Results suggest R2 from the 1st linear model centered around 0.7, whereas linear model 2 is centered around 0.8. Linear Model 3 seems to have a highr R2 compared to the other 2 linear models. But the R2 in knn regression method show likely the highest R2.

Let's look at this more quantitatively.

Look at the differences¶

(1) Compare linear models 1 and 2¶

In [54]:

diff1 = np.array(lr2_r2) - np.array(lr1_r2)
print("P(LR2 > LR1)", np.mean(diff1 > 0))

P(LR2 > LR1) 0.5

Statistically, the chance that Linear Model 2 performs better than Linear Model 1 is only 57%.

(2) Compare linear model 3 with linear models 1 and 2¶

In [55]:

diff2a = np.array(lr3_r2) - np.array(lr1_r2)
print("P(LR3 > LR1)", np.mean(diff2a > 0))
diff2b = np.array(lr3_r2) - np.array(lr2_r2)
print("P(LR3 > LR2)", np.mean(diff2b > 0))

P(LR3 > LR1) 0.8
P(LR3 > LR2) 0.7

From the results above, they suggest the probability that linear model 3 performs bettter than models 1 and 2 is only 0.53 - 0.63.

(3) Compare decision tree model with linear models¶

In [56]:

diff3a = np.array(dt_r2) - np.array(lr1_r2)
print("P(DT > LR1)", np.mean(diff3a > 0))
diff3b = np.array(dt_r2) - np.array(lr2_r2)
print("P(DT > LR2)", np.mean(diff3b > 0))
diff3c = np.array(dt_r2) - np.array(lr3_r2)
print("P(DT > LR3)", np.mean(diff3c > 0))

P(DT > LR1) 0.9666666666666667
P(DT > LR2) 0.9666666666666667
P(DT > LR3) 0.9666666666666667

(4) Compare K nearest neighbour model with linear models

In [86]:

diff3a = np.array(knn_bootstrap) - np.array(lr1_r2)
print("P(KNN > LR1)", np.mean(diff3a > 0))
diff3b = np.array(knn_bootstrap) - np.array(lr2_r2)
print("P(KNN > LR2)", np.mean(diff3b > 0))
diff3c = np.array(knn_bootstrap) - np.array(lr3_r2)
print("P(KNN > LR3)", np.mean(diff3c > 0))
diff4c = np.array(knn_bootstrap) - np.array(dt_r2)
print("P(KNN > dt_r2)", np.mean(diff4c > 0))

P(DT > LR1) 1.0
P(DT > LR2) 1.0
P(DT > LR3) 1.0
P(DT > dt_r2) 0.5333333333333333

Results suggest the K nearest regression is much better than the performance of the three linear models we considered and comparable with the performance of the decision tree regression.

4. Conclusions¶

In this project, we selected the Boston housing dataset for our analysis and modeling. We conducted detailed EDA for individual variables and correlation analyses among any two variables.

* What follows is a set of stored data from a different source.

import Literature.Geometry.Lorentzian.TeukolskyRadialFluxInfinity
import HarnessLib

/-!
# Limits at infinity of the normalised scalar infinity solution `R_{𝓘⁺}`:
# `|u_𝓘| → 1` and `|u_𝓘′| → |ω|` as `r → ∞` (Teixeira da Costa 2020, Def. 2.3)

Companion of `TeukolskyRadialFluxInfinity.lean` and the `r → ∞` counterpart of
`TeukolskyHorizonNormalisedLimits.lean` (R. Teixeira da Costa, Commun. Math. Phys. 378 (2020)
705–781 = arXiv:1910.02854 [Costa2019]). For spin `s = 0`, a radial function `R` normalised at
`𝓘⁺` as in Def. 2.3 (`Kerr.IsNormalisedInfinitySolution M 0 ω R`: coefficients `c_k` with
`|c₀| = 1` and, for every `N ≥ 1`, `R(r) = Φ(r) Σ_{k ≤ N} c_k r^{−k−1} + O(r^{−N−2})`,
`Φ(r) = e^{iωr + 2iMω log r}`, `|Φ| = 1`) satisfies, in the variable `u = (r² + a²)^{1/2} R` with
the tortoise derivative `u′ = du/dr* = (Δ/(r² + a²))·du/dr` (`Δ = r² − 2Mr + a²`), the two
boundary data at `r* = +∞` (DRSR: `u ∼ e^{iωr*}`, `u′ − iωu = 0` at `r = ∞`):

* `Costa2019.tendsto_norm_infinitySolution` — `(r² + a²)^{1/2} |R(r)| → 1` as `r → ∞`: from the
  `N = 1` expansion `r·conj Φ(r)·R(r) → c₀`, so `r|R(r)| → |c₀| = 1`, and `(r² + a²)^{1/2}/r → 1`.
  Only the normalisation is used (no ODE, no restriction on `M`, `a`, `ω`), so none is assumed;
* `Costa2019.tendsto_norm_deriv_infinitySolution` — for `0 < M`, `|a| < M`, `ω ≠ 0` and `R` a
  classical solution of the scalar radial ODE: `(Δ/(r² + a²))·|d/dr[(r² + a²)^{1/2} R](r)| → |ω|`
  as `r → ∞`. Here `d/dr[S R] = (r/S) R + S R′` (`S = (r² + a²)^{1/2}`), and after multiplication
  by the unimodular `conj Φ`, `(r/S) R + S R′ = Φ·[S⁻¹·u + (S/r)·v]` with `u = r conj Φ R → c₀`,
  `v = r conj Φ R′ → iω c₀` (the derivative asymptotics `R′ − P_N′ = O(r^{(−N−2+K)/2})` of
  `Costa2019.outgoing_remainder_bounds_allSpin`, used with an order `N > K` — this is where the ODE
  enters), `S⁻¹ → 0`, `S/r → 1`, `Δ/(r² + a²) → 1`; the limit is `|iω c₀| = |ω|`.

These are the `𝓘⁺` boundary values entering every envelope / energy bound for `u_𝓘`
(`|u_𝓘|² → 1`, `|u_𝓘′|² → ω²`); the flux `Δ·Im(R̄ R′) ≡ ω` extracted from the same data is
`Costa2019.radialFlux_eq_of_normalisedInfinity`. Not here: the `s ≠ 0` case, the Sonin-energy
corollaries (they need the `r*`-Schrödinger form of the ODE). Everything is proved; theorems only.

## References
* R. Teixeira da Costa, CMP 378 (2020) 705–781 = arXiv:1910.02854: Def. 2.3 (normalised
  solutions `R_{𝓗⁺}`, `R_{𝓘⁺}`, footnote: the expansion at `𝓘⁺`), Proposition 2.20. [Costa2019]
* M. Dafermos, I. Rodnianski, Y. Shlapentokh-Rothman, *Decay for solutions of the wave equation on
  Kerr exterior spacetimes III*, arXiv:1402.7034: §5.3 (boundary behaviour `u′ − iωu = 0` at
  `r = ∞`). [DafermosRodnianskiShlapentokhrothman2014]
-/

noncomputable section

open Complex Set Filter Topology
open scoped ComplexConjugate

namespace Literature.Geometry.Lorentzian.Kerr

namespace Costa2019

/-! ### Elementary limits in the weight `S = (r² + a²)^{1/2}` -/

/-- `‖t · conj Φ(t) · z‖ = t ‖z‖` for `t > 0` (`Φ = outgoingPhase M ω`, `|Φ| = 1`). [folklore] -/
private theorem norm_ofReal_mul_conj_phase_mul (M ω : ℝ) {t : ℝ} (ht : 0 < t) (z : ℂ) :
    ‖(t : ℂ) * conj (outgoingPhase M ω t) * z‖ = t * ‖z‖ := by
  rw [norm_mul, norm_mul, Complex.norm_conj, norm_outgoingPhase, mul_one, Complex.norm_real,
    Real.norm_eq_abs, abs_of_pos ht]

/-- `(t² + a²)^{1/2} / t → 1` as `t → ∞`. [folklore] -/
private theorem tendsto_sqrt_sq_add_sq_div (a : ℝ) :
    Tendsto (fun t : ℝ => Real.sqrt (t ^ 2 + a ^ 2) / t) atTop (𝓝 1) := by
  have h := tendsto_inv_atTop_zero (𝕜 := ℝ)
  have h2 : Tendsto (fun t : ℝ => Real.sqrt (1 + a ^ 2 * (t⁻¹ * t⁻¹))) atTop
      (𝓝 (Real.sqrt (1 + a ^ 2 * (0 * 0)))) :=
    (tendsto_const_nhds.add ((h.mul h).const_mul _)).sqrt
  rw [mul_zero, mul_zero, add_zero, Real.sqrt_one] at h2
  refine h2.congr' ?_
  filter_upwards [eventually_gt_atTop 0] with t ht
  have e : 1 + a ^ 2 * (t⁻¹ * t⁻¹) = (t ^ 2 + a ^ 2) / t ^ 2 := by
    field_simp
  rw [e, Real.sqrt_div' _ (sq_nonneg t), Real.sqrt_sq ht.le]

/-- `(t² + a²)^{1/2} → ∞` as `t → ∞`. [folklore] -/
private theorem tendsto_sqrt_sq_add_sq_atTop (a : ℝ) :
    Tendsto (fun t : ℝ => Real.sqrt (t ^ 2 + a ^ 2)) atTop atTop :=
  tendsto_atTop_mono (fun t => (le_abs_self t).trans
    (Real.abs_le_sqrt (by nlinarith [sq_nonneg a]))) tendsto_id

/-- `Δ(t)/(t² + a²) → 1` as `t → ∞`. [folklore] -/
private theorem tendsto_delta_div_sq_add_sq (M a : ℝ) :
    Tendsto (fun t : ℝ => delta M a t / (t ^ 2 + a ^ 2)) atTop (𝓝 1) := by
  have h := tendsto_inv_atTop_zero (𝕜 := ℝ)
  have h2 : Tendsto (fun t : ℝ => (1 - 2 * M * t⁻¹ + a ^ 2 * (t⁻¹ * t⁻¹)) /
      (1 + a ^ 2 * (t⁻¹ * t⁻¹))) atTop
      (𝓝 ((1 - 2 * M * 0 + a ^ 2 * (0 * 0)) / (1 + a ^ 2 * (0 * 0)))) :=
    ((tendsto_const_nhds.sub (h.const_mul _)).add ((h.mul h).const_mul _)).div
      (tendsto_const_nhds.add ((h.mul h).const_mul _)) (by norm_num)
  rw [show (1 - 2 * M * 0 + a ^ 2 * (0 * 0)) / (1 + a ^ 2 * (0 * 0)) = (1 : ℝ) by norm_num] at h2
  refine h2.congr' ?_
  filter_upwards [eventually_gt_atTop 0] with t ht
  have ht2 : 0 < t ^ 2 + a ^ 2 := by positivity
  rw [delta, div_eq_div_iff (by positivity) ht2.ne']
  field_simp

/-- `d/ds (s² + a²)^{1/2} = s/(s² + a²)^{1/2}` at a point `y` with `y² + a² > 0`. [folklore] -/
private theorem hasDerivAt_sqrt_sq_add_sq_infty {a y : ℝ} (hy : 0 < y ^ 2 + a ^ 2) :
    HasDerivAt (fun s : ℝ => Real.sqrt (s ^ 2 + a ^ 2)) (y / Real.sqrt (y ^ 2 + a ^ 2)) y := by
  have h1 : HasDerivAt (fun s : ℝ => s ^ 2 + a ^ 2) (2 * y) y := by
    simpa using (hasDerivAt_pow 2 y).add_const (a ^ 2)
  refine (h1.sqrt hy.ne').congr_deriv ?_
  rw [mul_div_mul_left _ _ (two_ne_zero' ℝ)]

/-! ### `u = r conj Φ R → c₀` and `v = r conj Φ R′ → iω c₀` -/

/-- `s = 0`: if `|R − P_N| ≤ C t^{p}` for `t ≥ X` with `p < −1` (`P_N = outgoingP M 0 ω c N`),
then `t · conj Φ(t) · R(t) → c₀` as `t → ∞` (`t·π_N(t) → c₀`, `Φ conj Φ = 1`).
[cite: Costa2019, Definition 2.3] -/
private theorem tendsto_mul_conj_phase_mul {M ω : ℝ} {R : ℝ → ℂ} {c : ℕ → ℂ} {N : ℕ}
    {C X p : ℝ} (hp : p < -1)
    (hB : ∀ t, X ≤ t → ‖R t - outgoingP M 0 ω c N t‖ ≤ C * t ^ p) :
    Tendsto (fun t : ℝ => (t : ℂ) * conj (outgoingPhase M ω t) * R t) atTop (𝓝 (c 0)) := by
  have hΦ : ∀ t, outgoingPhase M ω t * conj (outgoingPhase M ω t) = 1 :=
    outgoingPhase_mul_conj M ω
  have h1 : Tendsto (fun t : ℝ => (t : ℂ) * conj (outgoingPhase M ω t) *
      (R t - outgoingP M 0 ω c N t)) atTop (𝓝 0) := by
    have hg := (tendsto_mul_rpow_of_lt_neg_one hp).const_mul C
    rw [mul_zero] at hg
    refine squeeze_zero_norm' ?_ hg
    filter_upwards [eventually_ge_atTop X, eventually_gt_atTop 0] with t ht ht0
    rw [norm_ofReal_mul_conj_phase_mul M ω ht0]
    calc t * ‖R t - outgoingP M 0 ω c N t‖ ≤ t * (C * t ^ p) :=
          mul_le_mul_of_nonneg_left (hB t ht) ht0.le
      _ = C * (t * t ^ p) := by ring
  have h := h1.add (tendsto_mul_outgoingSum_zero c N)
  rw [zero_add] at h
  refine h.congr fun t => ?_
  simp only [outgoingP]
  linear_combination (-(t : ℂ) * outgoingSum 0 c N t) * hΦ t

/-- `s = 0`: if `|R′ − P_N′| ≤ C t^{q}` for `t ≥ X` with `q < −1` (`P_N′ = outgoingPDeriv M 0 ω c N`),
then `t · conj Φ(t) · R′(t) → iω c₀` as `t → ∞` (`t·π_N → c₀`, `t·π_N′ → 0`, `2iMω/t → 0`).
[cite: Costa2019, Definition 2.3] -/
private theorem tendsto_mul_conj_phase_mul_deriv {M ω : ℝ} {R : ℝ → ℂ} {c : ℕ → ℂ} {N : ℕ}
    {C X q : ℝ} (hq : q < -1)
    (hB : ∀ t, X ≤ t → ‖deriv R t - outgoingPDeriv M 0 ω c N t‖ ≤ C * t ^ q) :
    Tendsto (fun t : ℝ => (t : ℂ) * conj (outgoingPhase M ω t) * deriv R t) atTop
      (𝓝 (I * ω * c 0)) := by
  have hΦ : ∀ t, outgoingPhase M ω t * conj (outgoingPhase M ω t) = 1 :=
    outgoingPhase_mul_conj M ω
  have h1 : Tendsto (fun t : ℝ => (t : ℂ) * conj (outgoingPhase M ω t) *
      (deriv R t - outgoingPDeriv M 0 ω c N t)) atTop (𝓝 0) := by
    have hg := (tendsto_mul_rpow_of_lt_neg_one hq).const_mul C
    rw [mul_zero] at hg
    refine squeeze_zero_norm' ?_ hg
    filter_upwards [eventually_ge_atTop X, eventually_gt_atTop 0] with t ht ht0
    rw [norm_ofReal_mul_conj_phase_mul M ω ht0]
    calc t * ‖deriv R t - outgoingPDeriv M 0 ω c N t‖ ≤ t * (C * t ^ q) :=
          mul_le_mul_of_nonneg_left (hB t ht) ht0.le
      _ = C * (t * t ^ q) := by ring
  have hinv : Tendsto (fun t : ℝ => (t : ℂ)⁻¹) atTop (𝓝 0) := by
    have := (tendsto_inv_atTop_zero (𝕜 := ℝ)).ofReal
    simpa using this
  have h2 : Tendsto (fun t : ℝ => (I * ω + 2 * I * M * ω * (t : ℂ)⁻¹) *
      ((t : ℂ) * outgoingSum 0 c N t) + (t : ℂ) * outgoingSumDeriv 0 c N t) atTop
      (𝓝 ((I * ω + 2 * I * M * ω * 0) * c 0 + 0)) :=
    ((tendsto_const_nhds.add (hinv.const_mul _)).mul (tendsto_mul_outgoingSum_zero c N)).add
      (tendsto_mul_outgoingSumDeriv_zero c N)
  rw [mul_zero, add_zero, add_zero] at h2
  have h := h1.add h2
  rw [zero_add] at h
  refine h.congr fun t => ?_
  simp only [outgoingPDeriv]
  linear_combination (-(t : ℂ) * ((I * ω + 2 * I * M * ω * (t : ℂ)⁻¹) * outgoingSum 0 c N t +
    outgoingSumDeriv 0 c N t)) * hΦ t

/-! ### `|u_𝓘| → 1` -/

/-- **`(r² + a²)^{1/2}|R_{𝓘⁺}(r)| → 1` as `r → ∞`** for a radial function normalised at `𝓘⁺` as
in Def. 2.3 (`s = 0`): the `N = 1` expansion gives `r·conj Φ(r)·R(r) → c₀` with `|Φ| = 1`,
`|c₀| = 1`, so `r|R(r)| → 1`, and `(r² + a²)^{1/2}/r → 1`. Only the normalised expansion is
used: no hypothesis on `M`, `a`, `ω` and no ODE is needed, so none is assumed.
[cite: Costa2019, Definition 2.3] -/
theorem tendsto_norm_infinitySolution {M a ω : ℝ} {R : ℝ → ℂ}
    (hn : IsNormalisedInfinitySolution M 0 ω R) :
    Tendsto (fun r ↦ Real.sqrt (r ^ 2 + a ^ 2) * ‖R r‖) atTop (𝓝 1) := by
  obtain ⟨c, hc0, hc⟩ := hn
  obtain ⟨C, r₀, hC⟩ := hc 1 le_rfl
  have hu : Tendsto (fun t : ℝ => (t : ℂ) * conj (outgoingPhase M ω t) * R t) atTop (𝓝 (c 0)) :=
    tendsto_mul_conj_phase_mul (N := 1) (C := C) (X := r₀) (by norm_num) hC
  have h := (tendsto_sqrt_sq_add_sq_div a).mul hu.norm
  rw [hc0, one_mul] at h
  refine h.congr' ?_
  filter_upwards [eventually_gt_atTop 0] with t ht
  rw [norm_ofReal_mul_conj_phase_mul M ω ht]
  field_simp

/-! ### `|u_𝓘′| → |ω|` -/

/-- **`(Δ/(r² + a²))·|d/dr[(r² + a²)^{1/2} R_{𝓘⁺}](r)| → |ω|` as `r → ∞`** (`s = 0`, `0 < M`,
`|a| < M`, `ω ≠ 0`), i.e. `|u_𝓘′| → |ω|` at `r* = +∞` for `u = (r² + a²)^{1/2} R`,
`′ = d/dr* = (Δ/(r² + a²)) d/dr`, `R` a classical solution of the scalar radial ODE normalised at
`𝓘⁺` as in Def. 2.3: with `S = (r² + a²)^{1/2}`, `d/dr[S R] = (r/S) R + S R′
= Φ·[S⁻¹·(r conj Φ R) + (S/r)·(r conj Φ R′)]`, where `r conj Φ R → c₀`, `r conj Φ R′ → iω c₀`
(derivative asymptotics of the outgoing expansion, `Costa2019.outgoing_remainder_bounds_allSpin`,
at an order `N > K`), `S⁻¹ → 0`, `S/r → 1`, `Δ/(r² + a²) → 1`, `|Φ| = 1`, `|c₀| = 1`.
[cite: Costa2019, Definition 2.3] -/
theorem tendsto_norm_deriv_infinitySolution {M a ω m lam : ℝ} (hM : 0 < M) (ha : |a| < M)
    (hω : ω ≠ 0) {R : ℝ → ℂ} (hR : IsRadialTeukolskySolution M a 0 ω m lam R)
    (hn : IsNormalisedInfinitySolution M 0 ω R) :
    Tendsto (fun r ↦ delta M a r / (r ^ 2 + a ^ 2) *
        ‖deriv (fun s : ℝ ↦ ((Real.sqrt (s ^ 2 + a ^ 2) : ℝ) : ℂ) * R s) r‖) atTop (𝓝 |ω|) := by
  obtain ⟨c, hc0, hc⟩ := hn
  obtain ⟨hd1, -, -, -⟩ := deriv_facts_of_isRadialTeukolskySolution ha.le hR
  obtain ⟨K, -, hK⟩ := outgoing_remainder_bounds_allSpin hM ha hω hR (c := c) hc
  -- an expansion order `N > K`, so that both remainders are `o(r⁻¹)`
  set N : ℕ := ⌈K⌉₊ + 1 with hN
  have hKN : K < N := by
    rw [hN]; push_cast; linarith [Nat.le_ceil K]
  have hN1 : 1 ≤ N := by rw [hN]; exact Nat.le_add_left 1 _
  obtain ⟨X, C, -, -, hB⟩ := hK N hN1 (by norm_num)
  have hN1' : (1 : ℝ) ≤ N := by exact_mod_cast hN1
  have hp : (-(2 * (0 : ℝ)) - (N : ℝ) - 2) < -1 := by linarith
  have hq : (-(2 * (0 : ℝ)) - (N : ℝ) - 2 + K) / 2 < -1 := by
    rw [div_lt_iff₀ two_pos]; linarith
  -- `u = t conj Φ R → c₀`, `v = t conj Φ R′ → iω c₀`
  have hu : Tendsto (fun t : ℝ => (t : ℂ) * conj (outgoingPhase M ω t) * R t) atTop (𝓝 (c 0)) :=
    tendsto_mul_conj_phase_mul hp fun t ht => (hB t ht).1
  have hv : Tendsto (fun t : ℝ => (t : ℂ) * conj (outgoingPhase M ω t) * deriv R t) atTop
      (𝓝 (I * ω * c 0)) :=
    tendsto_mul_conj_phase_mul_deriv hq fun t ht => (hB t ht).2
  -- the weights `S⁻¹ → 0`, `S/t → 1`
  have hinvS : Tendsto (fun t : ℝ => (((Real.sqrt (t ^ 2 + a ^ 2))⁻¹ : ℝ) : ℂ)) atTop (𝓝 0) := by
    have h := (tendsto_inv_atTop_zero.comp (tendsto_sqrt_sq_add_sq_atTop a)).ofReal
    rw [Complex.ofReal_zero] at h
    exact h
  have hSt : Tendsto (fun t : ℝ => ((Real.sqrt (t ^ 2 + a ^ 2) / t : ℝ) : ℂ)) atTop (𝓝 1) := by
    have h := (tendsto_sqrt_sq_add_sq_div a).ofReal
    rw [Complex.ofReal_one] at h
    exact h
  -- the comparison function and its limit `1 · |0 · c₀ + 1 · iω c₀| = |ω|`
  have hval : (1 : ℝ) * ‖(0 : ℂ) * c 0 + 1 * (I * ω * c 0)‖ = |ω| := by
    rw [zero_mul, zero_add, one_mul, one_mul, norm_mul, norm_mul, Complex.norm_I, one_mul,
      Complex.norm_real, Real.norm_eq_abs, hc0, mul_one]
  have hlim : Tendsto (fun t : ℝ => delta M a t / (t ^ 2 + a ^ 2) *
      ‖(((Real.sqrt (t ^ 2 + a ^ 2))⁻¹ : ℝ) : ℂ) * ((t : ℂ) * conj (outgoingPhase M ω t) * R t) +
        ((Real.sqrt (t ^ 2 + a ^ 2) / t : ℝ) : ℂ) *
          ((t : ℂ) * conj (outgoingPhase M ω t) * deriv R t)‖) atTop (𝓝 |ω|) := by
    have h := (tendsto_delta_div_sq_add_sq M a).mul (((hinvS.mul hu).add (hSt.mul hv)).norm)
    rw [hval] at h
    exact h
  -- for `t > r₊`, `t > 0` the target function IS the comparison function
  refine hlim.congr' ?_
  filter_upwards [eventually_gt_atTop (rPlus M a), eventually_gt_atTop 0] with t ht ht0
  have ht2 : 0 < t ^ 2 + a ^ 2 := by positivity
  have hS0 : 0 < Real.sqrt (t ^ 2 + a ^ 2) := Real.sqrt_pos.2 ht2
  have hD : HasDerivAt (fun s : ℝ => ((Real.sqrt (s ^ 2 + a ^ 2) : ℝ) : ℂ) * R s)
      (((t / Real.sqrt (t ^ 2 + a ^ 2) : ℝ) : ℂ) * R t +
        ((Real.sqrt (t ^ 2 + a ^ 2) : ℝ) : ℂ) * deriv R t) t :=
    (hasDerivAt_sqrt_sq_add_sq_infty ht2).ofReal_comp.fun_mul (hd1 t ht)
  rw [hD.deriv]
  congr 1
  have hT : (t : ℂ) ≠ 0 := by exact_mod_cast ht0.ne'
  have hSc : ((Real.sqrt (t ^ 2 + a ^ 2) : ℝ) : ℂ) ≠ 0 := by exact_mod_cast hS0.ne'
  have e : (((Real.sqrt (t ^ 2 + a ^ 2))⁻¹ : ℝ) : ℂ) * ((t : ℂ) * conj (outgoingPhase M ω t) * R t) +
      ((Real.sqrt (t ^ 2 + a ^ 2) / t : ℝ) : ℂ) *
        ((t : ℂ) * conj (outgoingPhase M ω t) * deriv R t) =
      conj (outgoingPhase M ω t) * ((((t / Real.sqrt (t ^ 2 + a ^ 2) : ℝ)) : ℂ) * R t +
        ((Real.sqrt (t ^ 2 + a ^ 2) : ℝ) : ℂ) * deriv R t) := by
    push_cast
    field_simp
  rw [e, norm_mul, Complex.norm_conj, norm_outgoingPhase, one_mul]

end Costa2019

end Literature.Geometry.Lorentzian.Kerr

end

From the EDA analysis, we constructed three linear model, one decision tree model, and one KNN model. We found that there was 80% of chance that the third linear model may perform slightly better than the other two linear models. But, the decision tree and KNN models are much better than any of the three linear models.